Die USA haben mit dem völkerrechtswidrigen Angriff auf den Irak 2003 an die Vergangenheit kolonialer Kriege angeknüpft. Russland hat 2014 ebenso völkerrechtswidrig die Krim besetzt und ist 2022 in die Ukraine einmarschiert. China begleitet seinen ökonomischen Aufstieg mit Aufrüstung und militärischem Dominanzgebaren gegenüber Taiwan und im gesamten südpazifischen Raum.

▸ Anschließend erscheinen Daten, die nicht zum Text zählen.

/-- **The Gauss reparametrisation of the family sum**: for `q ≥ 1`, `d ∣ q`, `A ≥ 2`,
`∑_{(m,Θ)} e(hΘ/(mq)) = ∑_{1 ≤ s ≤ √(Bq)} ∑_{|r| < s, gaussCond} e(h r̄/s) g(r)`
(`D = mq = r² + s²`, Lemma 5; `mq ≥ 3` so `D ≠ 2`). [cite: IwaniecInventiones1978, §4 p. 180] -/
theorem sum_lemma4FamilyDvd_fourierChar_eq {q l d μ ω A B : ℕ} (hq : 0 < q)
    (hdq : d ∣ q) (hA : 2 ≤ A) (h : ℤ) :
    ∑ p ∈ lemma4FamilyDvd q l d μ ω A B, (𝐞 ((h : ℝ) * p.2 / (p.1 * q)) : ℂ) =
      ∑ s ∈ Finset.Icc 1 (Nat.sqrt (B * q)),
        ∑ r ∈ (Finset.Ioo (-(s : ℤ)) s).filter (gaussCond q l d μ ω A B s),
          hooleyPhase h s r * twist h s r := by
  classical
  have hd : 0 < d := Nat.pos_of_dvd_of_pos hdq hq
  haveI : NeZero d := ⟨hd.ne'⟩
  set Mset := (Finset.Ioc A B).filter (fun m => l ∣ m ∧ m ≡ μ [MOD d]) with hMset
  set GPf : ℕ → Finset (ℤ × ℤ) := fun D => (gaussPairs D).filter
    (fun p => (p.1 : ZMod d) + (ω : ZMod d) * (p.2 : ZMod d) = 0) with hGPf
  -- Steps 1–2: iterate over `m`, then pass to Gauss coordinates for each modulus
  have h12 : ∑ p ∈ lemma4FamilyDvd q l d μ ω A B, (𝐞 ((h : ℝ) * p.2 / (p.1 * q)) : ℂ) =
      ∑ m ∈ Mset, ∑ p ∈ GPf (m * q), gaussSummand h p := by
    rw [sum_lemma4FamilyDvd_eq]
    refine Finset.sum_congr rfl fun m hm => ?_
    rw [hMset, Finset.mem_filter, Finset.mem_Ioc] at hm
    have hm3 : 3 ≤ m * q := by nlinarith [hm.1.1]
    haveI : NeZero (m * q) := ⟨by omega⟩
    have hdD : d ∣ m * q := hdq.trans (dvd_mul_left q m)
    have := sum_rootsNat_filter_fourierChar_eq (D := m * q) (by omega) hdD ω h
    simp only [gaussSummand]
    rw [← this]
    refine Finset.sum_congr rfl fun Θ _ => ?_
    push_cast
    ring_nf
  -- Step 3: the union over `m` is disjoint
  have h3 : ∑ m ∈ Mset, ∑ p ∈ GPf (m * q), gaussSummand h p =
      ∑ p ∈ Mset.biUnion (fun m => GPf (m * q)), gaussSummand h p := by
    rw [Finset.sum_biUnion]
    intro m _ m' _ hne
    simp only [Function.onFun]
    rw [Finset.disjoint_left]
    intro p hp hp'
    simp only [hGPf, Finset.mem_filter] at hp hp'
    have e1 := (mem_gaussPairs.mp hp.1).1
    have e2 := (mem_gaussPairs.mp hp'.1).1
    rw [e1] at e2
    have : m * q = m' * q := by exact_mod_cast e2
    exact hne (Nat.eq_of_mul_eq_mul_right hq this)
  -- Step 4: the right-hand side as a sum over a union indexed by `s`
  set S := Nat.sqrt (B * q) with hS
  have h4 : ∑ s ∈ Finset.Icc 1 S,
        ∑ r ∈ (Finset.Ioo (-(s : ℤ)) s).filter (gaussCond q l d μ ω A B s),
          hooleyPhase h s r * twist h s r =
      ∑ p ∈ (Finset.Icc 1 S).biUnion (fun s =>
        ((Finset.Ioo (-(s : ℤ)) s).filter (gaussCond q l d μ ω A B s)).image
          (fun r => (r, (s : ℤ)))), gaussSummand h p := by
    rw [Finset.sum_biUnion]
    · refine Finset.sum_congr rfl fun s _ => ?_
      rw [Finset.sum_image (fun a _ b _ hab => (Prod.mk.inj hab).1)]
      refine Finset.sum_congr rfl fun r _ => ?_
      simp [gaussSummand]
    · intro s _ s' _ hne
      simp only [Function.onFun]
      rw [Finset.disjoint_left]
      intro p hp hp'
      rw [Finset.mem_image] at hp hp'
      obtain ⟨r, _, rfl⟩ := hp
      obtain ⟨r', _, h'⟩ := hp'
      have : (s' : ℤ) = s := (Prod.mk.inj h').2
      exact hne (by exact_mod_cast this.symm)
  rw [h12, h3, h4]
  -- Step 5: the two unions coincide
  congr 1
  ext p
  rw [Finset.mem_biUnion, Finset.mem_biUnion]
  constructor
  · -- from `(m, (r, s))` to `(s, r)`
    rintro ⟨m, hm, hp⟩
    rw [hMset, Finset.mem_filter, Finset.mem_Ioc] at hm
    obtain ⟨⟨hAm, hmB⟩, hlm, hmμ⟩ := hm
    simp only [hGPf, Finset.mem_filter] at hp
    obtain ⟨hpg, hzmod⟩ := hp
    obtain ⟨hDeq, hgcd, hrs⟩ := mem_gaussPairs.mp hpg
    have hs0 : 0 < p.2 := snd_pos_of_mem hpg
    set sN := p.2.toNat with hsN
    have hsNeq : (sN : ℤ) = p.2 := Int.toNat_of_nonneg hs0.le
    refine ⟨sN, ?_, ?_⟩
    · rw [Finset.mem_Icc]
      refine ⟨by omega, ?_⟩
      rw [hS, Nat.le_sqrt]
      have h1 : (sN : ℤ) * sN ≤ ((B * q : ℕ) : ℤ) := by
        rw [hsNeq]
        have : ((m * q : ℕ) : ℤ) ≤ ((B * q : ℕ) : ℤ) := by exact_mod_cast Nat.mul_le_mul_right q hmB
        nlinarith
      exact_mod_cast h1
    · rw [Finset.mem_image]
      refine ⟨p.1, ?_, ?_⟩
      · rw [Finset.mem_filter, Finset.mem_Ioo, hsNeq]
        refine ⟨abs_lt.mp hrs, ?_⟩
        refine ⟨?_, ?_, ?_, ?_, ?_, ?_⟩
        · rw [hsNeq]; exact hgcd
        · rw [hsNeq, hDeq]; exact_mod_cast mul_dvd_mul_right hlm q
        · rw [hsNeq, hDeq, show m * q = q * m from mul_comm _ _]
          exact Int.natCast_modEq_iff.mpr (Nat.ModEq.mul_left' q hmμ)
        · rw [hsNeq, Int.modEq_zero_iff_dvd, ← ZMod.intCast_zmod_eq_zero_iff_dvd]
          push_cast; exact hzmod
        · rw [hsNeq, hDeq]; exact_mod_cast Nat.mul_lt_mul_of_pos_right hAm hq
        · rw [hsNeq, hDeq]; exact_mod_cast Nat.mul_le_mul_right q hmB
      · rw [hsNeq]
  · -- from `(s, r)` to `(m, (r, s))`
    rintro ⟨s, hs, hp⟩
    rw [Finset.mem_Icc] at hs
    rw [Finset.mem_image] at hp
    obtain ⟨r, hr, rfl⟩ := hp
    rw [Finset.mem_filter, Finset.mem_Ioo] at hr
    obtain ⟨hrs, hgcd, hdvd, hmod, hzmod, hlo, hhi⟩ := hr
    -- the modulus `D = r² + s²` and `m = D/q`
    set Dn : ℕ := r.natAbs ^ 2 + s ^ 2 with hDn
    have hDnZ : (Dn : ℤ) = r ^ 2 + (s : ℤ) ^ 2 := by rw [hDn]; push_cast; rw [sq_abs]
    have hqDn : q ∣ Dn := by
      have : (q : ℤ) ∣ (Dn : ℤ) := by
        rw [hDnZ]; exact (Int.natCast_dvd_natCast.mpr (dvd_mul_left q l)).trans hdvd
      exact_mod_cast this
    obtain ⟨m, hm⟩ := hqDn
    have hmq : m * q = Dn := by rw [hm, mul_comm]
    refine ⟨m, ?_, ?_⟩
    · rw [hMset, Finset.mem_filter, Finset.mem_Ioc]
      refine ⟨⟨?_, ?_⟩, ?_, ?_⟩
      · have : ((A * q : ℕ) : ℤ) < ((m * q : ℕ) : ℤ) := by rw [hmq, hDnZ]; exact hlo
        exact Nat.lt_of_mul_lt_mul_right (by exact_mod_cast this : A * q < m * q)
      · have : ((m * q : ℕ) : ℤ) ≤ ((B * q : ℕ) : ℤ) := by rw [hmq, hDnZ]; exact hhi
        exact Nat.le_of_mul_le_mul_right (by exact_mod_cast this : m * q ≤ B * q) hq
      · have : l * q ∣ m * q := by
          have : ((l * q : ℕ) : ℤ) ∣ ((m * q : ℕ) : ℤ) := by rw [hmq, hDnZ]; exact hdvd
          exact_mod_cast this
        exact Nat.dvd_of_mul_dvd_mul_right hq this
      · have : q * m ≡ q * μ [MOD q * d] := by
          refine Int.natCast_modEq_iff.mp ?_
          have e : ((q * m : ℕ) : ℤ) = r ^ 2 + (s : ℤ) ^ 2 := by
            rw [mul_comm, hmq, hDnZ]
          rw [e]; exact hmod
        exact Nat.ModEq.mul_left_cancel' hq.ne' this
    · simp only [hGPf, Finset.mem_filter]
      constructor
      · rw [hmq, mem_gaussPairs]
        exact ⟨hDnZ.symm, hgcd, abs_lt.mpr hrs⟩
      · have := (ZMod.intCast_zmod_eq_zero_iff_dvd (r + ω * s) d).mpr
          (Int.modEq_zero_iff_dvd.mp hzmod)
        push_cast at this ⊢
        exact this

Im Nahen Osten dauern die israelischen Angriffe im Gazastreifen in der Folge des von der Hamas im Oktober 2023 verübten Massakers weiterhin an, der Krieg hat sich nun mit unabsehbaren Folgen für die Region ausgeweitet. Weitere militärische Auseinandersetzungen wie im Sudan, in Syrien, im Jemen, im Kongo, in Myanmar und anderen Staaten und Regionen bleiben in Europa weitgehend unbemerkt. Laut einer heuer veröffentlichten Stellungnahme des Internationalen Komitees vom Roten Kreuz gibt es derzeit 120 solcher Konflikte, vor 25 Jahren waren es nur 20.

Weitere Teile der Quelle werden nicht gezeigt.